Beginning with the first line of the data below, reproduce every line unchanged, ending with the line that holds "in the bottom".

Saved entries
───

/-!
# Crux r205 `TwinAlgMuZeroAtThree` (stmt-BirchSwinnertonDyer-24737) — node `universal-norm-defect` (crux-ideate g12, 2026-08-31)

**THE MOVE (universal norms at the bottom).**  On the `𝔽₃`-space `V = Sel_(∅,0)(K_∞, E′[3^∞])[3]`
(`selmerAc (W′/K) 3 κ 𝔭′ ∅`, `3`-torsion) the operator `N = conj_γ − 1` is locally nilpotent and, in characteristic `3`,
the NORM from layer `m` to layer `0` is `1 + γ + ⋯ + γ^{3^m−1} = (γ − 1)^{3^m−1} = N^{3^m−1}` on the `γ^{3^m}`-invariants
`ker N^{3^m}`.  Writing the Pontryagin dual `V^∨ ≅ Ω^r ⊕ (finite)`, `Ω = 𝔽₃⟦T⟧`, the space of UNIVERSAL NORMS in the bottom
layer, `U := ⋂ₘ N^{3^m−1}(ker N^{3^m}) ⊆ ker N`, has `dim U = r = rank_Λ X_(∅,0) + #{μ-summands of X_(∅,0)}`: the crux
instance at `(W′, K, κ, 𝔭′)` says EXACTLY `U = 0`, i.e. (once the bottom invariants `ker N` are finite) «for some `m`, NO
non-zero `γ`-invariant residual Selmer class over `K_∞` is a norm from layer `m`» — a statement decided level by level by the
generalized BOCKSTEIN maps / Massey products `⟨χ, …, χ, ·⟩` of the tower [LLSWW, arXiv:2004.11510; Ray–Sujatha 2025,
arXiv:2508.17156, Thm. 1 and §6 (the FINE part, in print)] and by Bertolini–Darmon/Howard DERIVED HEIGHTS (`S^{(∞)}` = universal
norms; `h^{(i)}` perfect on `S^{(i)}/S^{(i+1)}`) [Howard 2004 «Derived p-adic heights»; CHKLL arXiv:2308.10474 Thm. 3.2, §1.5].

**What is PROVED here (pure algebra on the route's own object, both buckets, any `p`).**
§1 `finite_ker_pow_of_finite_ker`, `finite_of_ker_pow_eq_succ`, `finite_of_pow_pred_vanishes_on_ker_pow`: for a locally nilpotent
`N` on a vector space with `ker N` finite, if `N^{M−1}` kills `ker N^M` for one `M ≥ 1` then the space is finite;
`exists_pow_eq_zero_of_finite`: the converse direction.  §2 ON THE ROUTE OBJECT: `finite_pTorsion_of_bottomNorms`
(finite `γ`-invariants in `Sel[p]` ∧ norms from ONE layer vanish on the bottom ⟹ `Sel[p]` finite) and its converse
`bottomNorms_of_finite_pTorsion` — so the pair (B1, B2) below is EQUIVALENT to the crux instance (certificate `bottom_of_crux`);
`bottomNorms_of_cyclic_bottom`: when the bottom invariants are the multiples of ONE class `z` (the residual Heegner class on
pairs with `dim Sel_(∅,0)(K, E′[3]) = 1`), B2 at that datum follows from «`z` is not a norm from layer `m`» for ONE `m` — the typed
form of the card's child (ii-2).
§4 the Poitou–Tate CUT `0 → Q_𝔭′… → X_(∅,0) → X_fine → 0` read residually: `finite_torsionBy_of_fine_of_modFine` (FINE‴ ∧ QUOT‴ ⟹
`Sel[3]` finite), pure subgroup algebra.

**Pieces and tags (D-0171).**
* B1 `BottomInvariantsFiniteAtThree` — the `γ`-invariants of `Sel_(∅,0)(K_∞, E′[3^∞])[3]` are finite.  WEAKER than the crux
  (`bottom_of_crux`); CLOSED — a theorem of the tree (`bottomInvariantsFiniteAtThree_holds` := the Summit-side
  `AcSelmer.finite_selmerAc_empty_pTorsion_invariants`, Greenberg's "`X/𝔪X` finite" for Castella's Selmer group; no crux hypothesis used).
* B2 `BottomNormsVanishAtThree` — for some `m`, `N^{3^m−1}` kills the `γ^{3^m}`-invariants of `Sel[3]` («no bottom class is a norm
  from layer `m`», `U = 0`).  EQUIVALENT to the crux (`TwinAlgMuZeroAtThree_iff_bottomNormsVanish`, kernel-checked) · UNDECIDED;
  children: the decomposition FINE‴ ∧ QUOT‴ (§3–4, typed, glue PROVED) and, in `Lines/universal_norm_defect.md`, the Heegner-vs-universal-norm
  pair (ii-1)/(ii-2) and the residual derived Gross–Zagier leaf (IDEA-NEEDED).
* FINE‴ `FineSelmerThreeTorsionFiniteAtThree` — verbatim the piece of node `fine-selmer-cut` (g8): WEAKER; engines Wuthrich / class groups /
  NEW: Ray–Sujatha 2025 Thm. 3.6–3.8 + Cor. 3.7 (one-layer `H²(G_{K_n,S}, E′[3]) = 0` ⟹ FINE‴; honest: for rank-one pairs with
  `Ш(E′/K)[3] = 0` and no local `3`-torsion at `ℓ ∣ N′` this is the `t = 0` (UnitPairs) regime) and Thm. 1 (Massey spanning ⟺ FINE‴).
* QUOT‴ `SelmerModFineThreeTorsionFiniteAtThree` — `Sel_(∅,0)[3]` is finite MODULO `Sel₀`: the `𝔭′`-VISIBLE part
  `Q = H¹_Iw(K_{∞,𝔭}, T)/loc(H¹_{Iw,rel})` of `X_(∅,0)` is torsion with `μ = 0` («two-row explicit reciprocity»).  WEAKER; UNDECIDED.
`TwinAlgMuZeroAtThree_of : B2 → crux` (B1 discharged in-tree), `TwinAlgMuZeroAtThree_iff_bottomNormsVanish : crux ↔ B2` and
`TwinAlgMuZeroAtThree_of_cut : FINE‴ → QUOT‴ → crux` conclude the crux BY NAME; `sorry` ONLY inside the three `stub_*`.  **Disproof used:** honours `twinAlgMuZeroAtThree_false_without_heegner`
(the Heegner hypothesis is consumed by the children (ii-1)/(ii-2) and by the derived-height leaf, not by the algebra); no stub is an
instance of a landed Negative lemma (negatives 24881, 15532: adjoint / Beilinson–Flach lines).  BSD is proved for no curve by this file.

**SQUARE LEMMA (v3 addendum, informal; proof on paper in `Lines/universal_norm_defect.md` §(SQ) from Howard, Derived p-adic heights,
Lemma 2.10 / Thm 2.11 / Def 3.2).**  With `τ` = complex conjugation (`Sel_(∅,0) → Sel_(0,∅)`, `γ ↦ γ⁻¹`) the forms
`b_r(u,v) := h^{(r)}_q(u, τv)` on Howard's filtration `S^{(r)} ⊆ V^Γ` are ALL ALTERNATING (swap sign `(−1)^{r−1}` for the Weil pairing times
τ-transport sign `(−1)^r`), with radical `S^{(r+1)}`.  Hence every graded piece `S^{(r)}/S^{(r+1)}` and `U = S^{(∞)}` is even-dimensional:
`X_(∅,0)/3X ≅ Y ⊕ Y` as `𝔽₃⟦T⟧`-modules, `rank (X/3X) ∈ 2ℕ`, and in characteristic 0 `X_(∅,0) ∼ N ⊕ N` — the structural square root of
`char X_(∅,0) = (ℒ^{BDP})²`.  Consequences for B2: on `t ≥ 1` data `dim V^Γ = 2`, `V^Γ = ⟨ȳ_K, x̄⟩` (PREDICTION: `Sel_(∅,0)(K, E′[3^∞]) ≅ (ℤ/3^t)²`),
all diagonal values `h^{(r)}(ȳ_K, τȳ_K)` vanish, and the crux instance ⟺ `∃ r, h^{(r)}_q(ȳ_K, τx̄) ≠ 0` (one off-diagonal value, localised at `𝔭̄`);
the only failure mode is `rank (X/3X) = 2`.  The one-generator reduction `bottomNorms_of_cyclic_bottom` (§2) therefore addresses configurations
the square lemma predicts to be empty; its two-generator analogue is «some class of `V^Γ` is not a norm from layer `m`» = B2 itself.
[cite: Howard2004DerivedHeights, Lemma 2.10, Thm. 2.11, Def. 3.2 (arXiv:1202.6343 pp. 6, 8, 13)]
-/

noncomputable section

───

** Finished exercise **
/-!
# Crux r205 `TwinAlgMuZeroAtThree` (stmt-BirchSwinnertonDyer-24737) — node `universal-norm-defect` (crux-ideate g12, 2026-08-31)

**THE MOVE (universal norms at the bottom).**  On the `𝔽₃`-space `V = Sel_(∅,0)(K_∞, E′[3^∞])[3]`
(`selmerAc (W′/K) 3 κ 𝔭′ ∅`, `3`-torsion) the operator `N = conj_γ − 1` is locally nilpotent and, in characteristic `3`,
the NORM from layer `m` to layer `0` is `1 + γ + ⋯ + γ^{3^m−1} = (γ − 1)^{3^m−1} = N^{3^m−1}` on the `γ^{3^m}`-invariants
`ker N^{3^m}`.  Writing the Pontryagin dual `V^∨ ≅ Ω^r ⊕ (finite)`, `Ω = 𝔽₃⟦T⟧`, the space of UNIVERSAL NORMS in the bottom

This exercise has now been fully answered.